Open Source CLI Tool

GSD-2: Get Shit Done
Autonomous Coding Agents

A purpose-built TypeScript CLI that orchestrates AI agents to plan, execute, verify, and ship multi-phase software projects — without human intervention.

20+
LLM Providers
3
Execution Modes
50ms
Headless Query
v2
Major Rewrite
01

What Is GSD-2 — and Why It Exists

GSD-2 is a standalone CLI application (npm package: gsd-pi) that enables autonomous AI agents to execute multi-phase software development projects end-to-end. It's the evolution of the original GSD prompt framework.

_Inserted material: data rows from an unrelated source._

include hlam hlam₂ in
/-- **`χ_{λ₂} χ_λ sinh 2r → 0` as `r → 0⁺`**: the product of two logarithmic singularities against `sinh 2r`. -/
theorem tendsto_sphDecay_mul_sphDecay_mul_sinh_nhdsGT_zero :
    Tendsto (fun r => sphDecay lam₂ r * sphDecay lam r * Real.sinh (2 * r)) (𝓝[>] 0) (𝓝 0) := by
  obtain ⟨m₁, hm₁, hmin₁⟩ := exists_sph_hyp_sq_ge lam
  obtain ⟨m₂, hm₂, hmin₂⟩ := exists_sph_hyp_sq_ge lam₂
  obtain ⟨Φ₁, hΦ₁, hΦle₁⟩ := exists_sph_hyp_le lam
  obtain ⟨Φ₂, hΦ₂, hΦle₂⟩ := exists_sph_hyp_le lam₂
  set T₁ := tailIntegral (fun t => sph lam (hyp t)) 1 with hT₁
  set T₂ := tailIntegral (fun t => sph lam₂ (hyp t)) 1 with hT₂
  have hT₁pos : 0 < T₁ := tailIntegral_pos (hφ_sph lam) (hpos_sph lam) (integrableOn_roIntegrand_sph hlam) one_pos
  have hT₂pos : 0 < T₂ := tailIntegral_pos (hφ_sph lam₂) (hpos_sph lam₂) (integrableOn_roIntegrand_sph hlam₂) one_pos
  -- the majorant `Φ₁Φ₂ (T₁ + L/(2m₁))(T₂ + L/(2m₂)) sinh 2r`, `L = −log r`, tends to `0`
  have hlim : Tendsto (fun r : ℝ => Φ₁ * Φ₂ * (T₁ * T₂ * Real.sinh (2 * r)
      + (T₁ / (2 * m₂) + T₂ / (2 * m₁)) * (Real.sinh (2 * r) * (-Real.log r))
      + 1 / (4 * m₁ * m₂) * (Real.sinh (2 * r) * Real.log r ^ 2))) (𝓝[>] 0) (𝓝 0) := by
    have h1 := T5SU11SphericalDecayOriginFlux.tendsto_sinh_two_mul_nhdsGT_zero
    have h2 := T5SU11SphericalDecayOriginFlux.tendsto_sinh_two_mul_mul_neg_log_nhdsGT_zero
    have h3 := tendsto_sinh_two_mul_mul_log_sq_nhdsGT_zero
    have := (((h1.const_mul (T₁ * T₂)).add (h2.const_mul (T₁ / (2 * m₂) + T₂ / (2 * m₁)))).add
      (h3.const_mul (1 / (4 * m₁ * m₂)))).const_mul (Φ₁ * Φ₂)
    simpa using this
  refine squeeze_zero_norm' ?_ hlim
  filter_upwards [Ioo_mem_nhdsGT one_pos] with r hr
  have hr0 : 0 < r := hr.1
  have hr1 : r ≤ 1 := hr.2.le
  have hlog : 0 ≤ -Real.log r := neg_nonneg.mpr (Real.log_nonpos hr0.le hr1)
  have hs : 0 ≤ Real.sinh (2 * r) := (sinh_two_mul_pos hr0).le
  have hχ₁ : 0 < sphDecay lam r := sphDecay_pos hlam hr0
  have hχ₂ : 0 < sphDecay lam₂ r := sphDecay_pos hlam₂ hr0
  have hb₁ : sphDecay lam r ≤ Φ₁ * (T₁ + (-Real.log r) / (2 * m₁)) := by
    show sph lam (hyp r) * tailIntegral (fun t => sph lam (hyp t)) r ≤ _
    exact mul_le_mul (hΦle₁ r ⟨hr0.le, hr1⟩) (tailIntegral_le_of_le_one hlam hm₁ hmin₁ hr0 hr1)
      (tailIntegral_pos (hφ_sph lam) (hpos_sph lam) (integrableOn_roIntegrand_sph hlam) hr0).le hΦ₁.le
  have hb₂ : sphDecay lam₂ r ≤ Φ₂ * (T₂ + (-Real.log r) / (2 * m₂)) := by
    show sph lam₂ (hyp r) * tailIntegral (fun t => sph lam₂ (hyp t)) r ≤ _
    exact mul_le_mul (hΦle₂ r ⟨hr0.le, hr1⟩) (tailIntegral_le_of_le_one hlam₂ hm₂ hmin₂ hr0 hr1)
      (tailIntegral_pos (hφ_sph lam₂) (hpos_sph lam₂) (integrableOn_roIntegrand_sph hlam₂) hr0).le hΦ₂.le
  rw [Real.norm_eq_abs, abs_of_nonneg (mul_nonneg (mul_nonneg hχ₂.le hχ₁.le) hs)]
  have hA₁ : 0 ≤ Φ₁ * (T₁ + (-Real.log r) / (2 * m₁)) := by positivity
  have hA₂ : 0 ≤ Φ₂ * (T₂ + (-Real.log r) / (2 * m₂)) := by positivity
  calc sphDecay lam₂ r * sphDecay lam r * Real.sinh (2 * r)
      ≤ Φ₂ * (T₂ + (-Real.log r) / (2 * m₂)) * (Φ₁ * (T₁ + (-Real.log r) / (2 * m₁))) * Real.sinh (2 * r) :=
        mul_le_mul_of_nonneg_right (mul_le_mul hb₂ hb₁ hχ₁.le hA₂) hs
    _ = Φ₁ * Φ₂ * (T₁ * T₂ * Real.sinh (2 * r)
        + (T₁ / (2 * m₂) + T₂ / (2 * m₁)) * (Real.sinh (2 * r) * (-Real.log r))
        + 1 / (4 * m₁ * m₂) * (Real.sinh (2 * r) * Real.log r ^ 2)) := by
        field_simp
        ring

Version 1 was a prompt framework that relied on Claude Code slash commands. Version 2 is a complete rewrite — a purpose-built agent orchestration system written in TypeScript on the Pi SDK, giving it direct harness-level control over agent sessions, context windows, and execution pipelines.

Key Distinction

v1 = prompt framework that guided an LLM. v2 = application that controls agent sessions directly. The LLM is a tool, not the orchestrator.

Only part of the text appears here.